— WHAT THE EXERCISE ASKS —
I need the lines below from the one with "l = l' ∧ y = y' := by" down to the one with "Nat.shiftLeft (Nat.land (Nat.div" reproduced exactly, both ends included, and nothing else.

— THE DATA —

/-- Positions are injective (for in-lane offsets `< 2n`). -/
theorem posn_inj {l l' y y' : ℕ} (hy : y < 2 * n) (hy' : y' < 2 * n) (h : posn n l y = posn n l' y') :
    l = l' ∧ y = y' := by
  unfold posn at h
  have h1 := div_mod_block (k := l) hy
  have h2 := div_mod_block (k := l') hy'
  have he : l * (2 * n) + y = l' * (2 * n) + y' := by omega
  rw [he] at h1
  exact ⟨h1.1.symm.trans h2.1, h1.2.symm.trans h2.2⟩

/-- `sbit n l = 2 ^ posn n l n`. -/ theorem sbit_eq (l : ℕ) : sbit n l = 2 ^ posn n l n := rfl

end Positions

section SPhase

variable {n K : ℕ} [NeZero n] (units : List ℕ) {L : List ℕ} {OC : ℕ} {p q cz : Fin K → ZMod n}

/-- The pattern word of the leaf: all kill patterns `epAll` of the code list `L` in the class order `OC`. -/
noncomputable def EPT (n K : ℕ) (units L : List ℕ) (OC : ℕ) : ℕ :=
  epAll (mkTC n K units) (maskL L) (negMask (mkTC n K units) L) OC

/-- `EPup = (EP <<< upK) ||| PM`. -/
noncomputable def EPupT (n K : ℕ) (units L : List ℕ) (OC : ℕ) : ℕ :=
  Nat.lor (Nat.shiftLeft (EPT n K units L OC) (mkTC n K units).upK) (maskL L)

/-- The (aligned) patterns of class `l`, as extracted by `pnode`. -/
noncomputable def EPlT (n K : ℕ) (units L : List ℕ) (OC l : ℕ) : ℕ :=
  Nat.shiftLeft (Nat.land (Nat.div (EPupT n K units L OC) (Nat.pow (sbit n l) (mkTC n K units).K))
    (mkTC n K units).allKW) 64

/-- The kill pattern of placing code `a` in class `l`. -/
noncomputable def killT (n K : ℕ) (units L : List ℕ) (OC l a : ℕ) : ℕ :=
  Nat.land (Nat.shiftRight (Nat.mul (EPlT n K units L OC l) (2 ^ a)) (mkTC n K units).n) (mkTC n K units).lown

/-! ## 6. Kill soundness -/

/-- Codes: `((x − x₀).val)` as the engine computes it. -/
theorem val_sub_eq (x x0 : ZMod n) : (x - x0).val = (x.val + (n - x0.val)) % n :=
  ((zmodEnc n).sub_enc x x0).symm

/-- HYPOTHESES ON THE LEAF DATA: every listed code is the code of some class, every class code is listed, and the
class order lists the classes' codes (`codeAt OC l = (cz l).val`). -/
def LeafData (n K : ℕ) [NeZero n] (L : List ℕ) (OC : ℕ) (cz : Fin K → ZMod n) : Prop :=
  (∀ e ∈ L, ∃ j : Fin K, e = (cz j).val) ∧ (∀ j : Fin K, (cz j).val ∈ L) ∧ (∀ l : Fin K, codeAt OC l.val = (cz l).val)

/-- Projection `memL` of `LeafData`. -/
theorem LeafData.memL (hD : LeafData n K L OC cz) : ∀ e ∈ L, ∃ j : Fin K, e = (cz j).val := hD.1
/-- Projection `covL` of `LeafData`. -/
theorem LeafData.covL (hD : LeafData n K L OC cz) : ∀ j : Fin K, (cz j).val ∈ L := hD.2.1
/-- Projection `ord` of `LeafData`. -/
theorem LeafData.ord (hD : LeafData n K L OC cz) : ∀ l : Fin K, codeAt OC l.val = (cz l).val := hD.2.2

— YOUR RESPONSE —
    l = l' ∧ y = y' := by
  unfold posn at h
  have h1 := div_mod_block (k := l) hy
  have h2 := div_mod_block (k := l') hy'
  have he : l * (2 * n) + y = l' * (2 * n) + y' := by omega
  rw [he] at h1
  exact ⟨h1.1.symm.trans h2.1, h1.2.symm.trans h2.2⟩

/-- `sbit n l = 2 ^ posn n l n`. -/ theorem sbit_eq (l : ℕ) : sbit n l = 2 ^ posn n l n := rfl

end Positions

section SPhase

variable {n K : ℕ} [NeZero n] (units : List ℕ) {L : List ℕ} {OC : ℕ} {p q cz : Fin K → ZMod n}

/-- The pattern word of the leaf: all kill patterns `epAll` of the code list `L` in the class order `OC`. -/
noncomputable def EPT (n K : ℕ) (units L : List ℕ) (OC : ℕ) : ℕ :=
  epAll (mkTC n K units) (maskL L) (negMask (mkTC n K units) L) OC

/-- `EPup = (EP <<< upK) ||| PM`. -/
noncomputable def EPupT (n K : ℕ) (units L : List ℕ) (OC : ℕ) : ℕ :=
  Nat.lor (Nat.shiftLeft (EPT n K units L OC) (mkTC n K units).upK) (maskL L)

/-- The (aligned) patterns of class `l`, as extracted by `pnode`. -/
noncomputable def EPlT (n K : ℕ) (units L : List ℕ) (OC l : ℕ) : ℕ :=
  Nat.shiftLeft (Nat.land (Nat.div (EPupT n K units L OC) (Nat.pow (sbit n l) (mkTC n K units).K))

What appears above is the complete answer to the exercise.